Market analyst IDC has revised its IoT predictions, with growth speeding up and global spending expected to reach almost $1.4trn by 2021.
“The discussion about IoT has shifted away from the number of devices connected,” according to Carrie MacGillivray, IDC’s vice-president of internet of things (IoT), with actionable data within the devices now the key.
It is this focus, she said, that saw a change in IDC’s predictions of where the industry is going, and how costly it will prove to be.
The company now forecasts worldwide spending on IoT to grow 16.7pc this year, reaching more than $800bn by the end of 2017.
Continuing this trend, the $1bn mark should be hit by mid-2019, with nearly $1.4bn spent by 2021.
Key areas in IoT
Areas such as manufacturing operations, freight monitoring and production, and asset management will be the key to this growth, with industrial IoT (IIoT) clearly the flavour of the month.
Add to this the expected surge in interest in utility connectivity, through smart grids in energy and water for example, and IIoT is the new golden child.
IIoT’s fanbase is such that Actility, a company interested in low-power wide-area networks (LPWAN) for the industry, this week added another funder to its massive $74m Series D round. Investors now include Cisco Investments, Orange, Inmarsat, Robert Bosch Venture Capital and Cready.
“As enterprises are adopting to new and innovative services provided by different vendors, a lot of new threats are introduced, so it’s very important to upgrade existing security systems to ensure that an optimal business outcome can be reached and ROI can be justified,” said IDC’s Ashutosh Bisht.
Fail away with me
Of course, not all of this spend will be wise, with a certain amount of ‘good money after old rope’ an inevitability when an area such as IoT – commercial or industrial – sees so many people racing for the next great product or service.
A recent report from Cisco found that more than one-third of all IoT projects fail to get beyond the proof-of-concept phase, with marginally more than one-quarter becoming a success.
“It’s not for lack of trying. But there are plenty of things we can do to get more projects out of pilot and to complete success, and that’s what we’re here in London to do,” said Rowan Trollope, Cisco’s SVP and GM of IoT.

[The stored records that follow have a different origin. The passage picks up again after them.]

import Literature.MathematicalPhysics.QuantumFieldTheory.Balaban1983to89.B9GradLetterTransportedInputClasses
import Literature.MathematicalPhysics.QuantumFieldTheory.Balaban1983to89.B9DivViaGradLettersAtPins

/-!
# `Balaban1983to89.B9DivLetterTransportedInputClasses` — T. Bałaban, *Propagators for lattice gauge theories in a background field*, Commun. Math. Phys. **99** (1985) 389–434
# [Balaban1985BackgroundPropagators], (3.8) p. 392 + (3.40) p. 397 + (3.44)–(3.45) p. 398: THE LETTER `J†_ν(U)` OF `D*_U = Σ_ν J†_ν(U) ∘ ∇_{U,ν}` CARRIES THE PRINT-WEIGHTED
# TRANSPORTED BOND CLASS `bHZKP (taxiB U) s` INTO THE PRINT-WEIGHTED TRANSPORTED SITE CLASS `bHZP (taxiS U) s` — the adjoint-direction twin of
# `B9GradLetterTransportedInputClasses.hasMaj_JcoKH_bHZP_bHZKP` (the ladder holonomy of `B9GradLetterLadderHolonomy` reversed; same hypothesis `hlad`)

[4] = T. Bałaban, *Propagators and renormalization transformations for lattice gauge theories. II*, Commun. Math. Phys. **96** (1984) 223–250 [`Balaban1984PropagatorsII`].
statement-level skeleton of published theorems with citation tags; proofs where landed; nothing here is a claim about the Yang–Mills mass gap.

THE PRINT.  (3.8) p. 392 (the adjoint derivatives `D*_U`, `∇*_{U,μ}` along reversed bonds); (3.5) p. 391 (`U(x, x−e_μ) = U(x−e_μ, x)⁻¹`); p. 398 (remark after (3.47): *"we may
always replace ∇_U by ∇*_U, and vice versa, in arbitrary place and combination"*); (3.40) p. 397 (the transported Hölder quotient over admissible ∕ near pairs along *"a
shortest contour"*); (3.44)–(3.45) p. 398 (the Hölder SOURCE functional `‖λ‖^{ξ′}_ε + |λ|` of `R(U)∇*_UG₁(U)λ` ∕ `∇_UG(U)∇*_Uλ`); (3.35) p. 396; [4] (2.2) p. 224, (2.51)–(2.54)
pp. 232–233, (2.137) p. 247.

WHY THIS FILE (cell `pub-ymgap`, node N06 [B9], seat `pub-ymgap-dag-n06-c` g22; dag-lead g31 WORDS 249 (3) «P-HRGDD leg (B)», dag-n06-l g32 I.32050: the ONE missing brick of
the `hrgdd13` supply).  dag-n06-w5's `B9DivViaGradLettersAtPins` writes the gauge-sector divergence at node00-def-Y's letters as `D*_U = Σ_ν J†_ν(U) ∘ ∇_{U,ν}` with the ONE-VALUE
transposed reading `(J†_νF)(z) = −R(U_ν(x − e_ν))⁻¹·F(⟨x − e_ν, ν⟩)`, `x = chart⁻¹z` (`JTb`, coordinates `JTcoKH`), and gives its SUP majorant (`hasMaj_JTcoKH`); the rows-20–21
display of the N06 certificate reads the source `λ` of `R(U)∇*_UG₁λ` in a transported HÖLDER class, so the assembly (D) of `hrgdd13` needs `J†_ν` between the print-weighted
transported classes of dag-n06-l's `B9SmoothHolderClassP` — FROM the bond class `bHZKP (taxiB U) s` (base points = bond sources, transporter `U(Γ_{s,s′})`, admissible
pairs) INTO the site class `bHZP (taxiS U) s` (near site pairs).  This is the letter `J_μ` of `B9GradLetterTransportedInputClasses` (D1b-Main) read backwards: a site value
of `J†_νF` at `z = chart(p + e_ν)` is the inverse-link-rotated bond value at `⟨p, ν⟩`; the transported pair term at the near site pair `(chart(p+e_ν), chart(p′+e_ν))` is
`−R(U_ν(p))⁻¹·[Y_p − R(U_ν(p)·U(Γ_{p+e_ν,p′+e_ν})·U_ν(p′)⁻¹)Y_{p′}]` (`trDif_JTcoKH`), i.e. the SOURCE's bond pair term at `(⟨p,ν⟩, ⟨p′,ν⟩)` plus a transporter discrepancy
`‖U(Γ_{p,p′}) − U_ν(p)U(Γ⁺)U_ν(p′)⁻¹‖ ≤ ‖U(Γ_{p,p′})U_ν(p′)U(Γ⁺)⁻¹U_ν(p)⁻¹ − 1‖` (`norm_sub_conj_le_ladder'`) — the SAME ladder as D1b's, so the same hypothesis `hlad`
(discharged under print's (3.35) by `B9GradLetterLadderHolonomy.norm_jLadder_sub_one_le_of_reg335P` ∕ `B9GradLetterTransportedInputClassesPI.jLadder_hyp_of_reg335P`).
★★★ `hasMaj_JTcoKH_bHZKP_bHZP` — `HasMaj (bHZKP (taxiB U) s) (bHZP (taxiS U) s) (J†_ν U) (C_J†·e^{δr}·e^{−δd})`, `C_J† = L⁴·c_b·b_b·(2 + 2L⁴ + 2ΘL²)`, `r = 2(r_near + 1) +
2((d+1)(L+1) + 2)`, every `0 ≤ s ≤ 1`, `δ ≥ 0`: sup channel — one rotated bond value; pair channel — the source bond pair when the un-shifted pair is ADMISSIBLE (plus the
ladder term `2Θ·L²·(Lʲ′η)^{−s}|λ|`), the REVERSED source pair when only the second bond source lies in `Δ̃(y′)`, and the sup channel with weight `≤ L⁴·(Lʲ′η)^{−s}` when the
near site pair is NOT admissible as a bond pair (its length exceeds `L^{j}` at a bond source; four one-level windows).  §1 is the dictionary (`assembleK_JTcoKH_shift`,
`abs_JTcoKH_apply_le_shift`, `jTb_pair_identity`, `trDif_JTcoKH`, `norm_sub_conj_le_ladder'`, `wEtaK_le_of_lt_pow`), §2 the theorem.

HONEST SCOPE.  Class bookkeeping over landed objects; the ladder bound is a HYPOTHESIS here (discharged by D1a under (3.35)); no estimate of [B9]'s propagators asserted;
COUNT-NEUTRAL; N06 NOT discharged; nothing continuum, nothing about the mass gap.  A NEW file; 0 `def`, no `sorry`, no `axiom`, no `instance`, no `notation`.
-/

noncomputable section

The study showed how strong an effect ‘human factors’ can have on the success of projects, with everything from culture to leadership pivotal in the early stages of development. Elsewhere, going it alone was highlighted as a big problem.
That said, these seemingly endless failures are but a graze on the knee of IoT.
IoT will spread rapidly between now and 2026, despite the growing threats – both real and imagined – that surround the security of societies that are growing more and more digital.
That’s according to a study from Pew Research Center, which, along with Elon University, canvassed hundreds of experts to assess where we’re headed.
The findings show that further human and machine connectivity is inevitable, despite events such as the recent WannaCry ransomware and Mirai botnet attack. Given the extreme disruption that both caused, it seems that they barely left a bruise on our thirst for connectivity.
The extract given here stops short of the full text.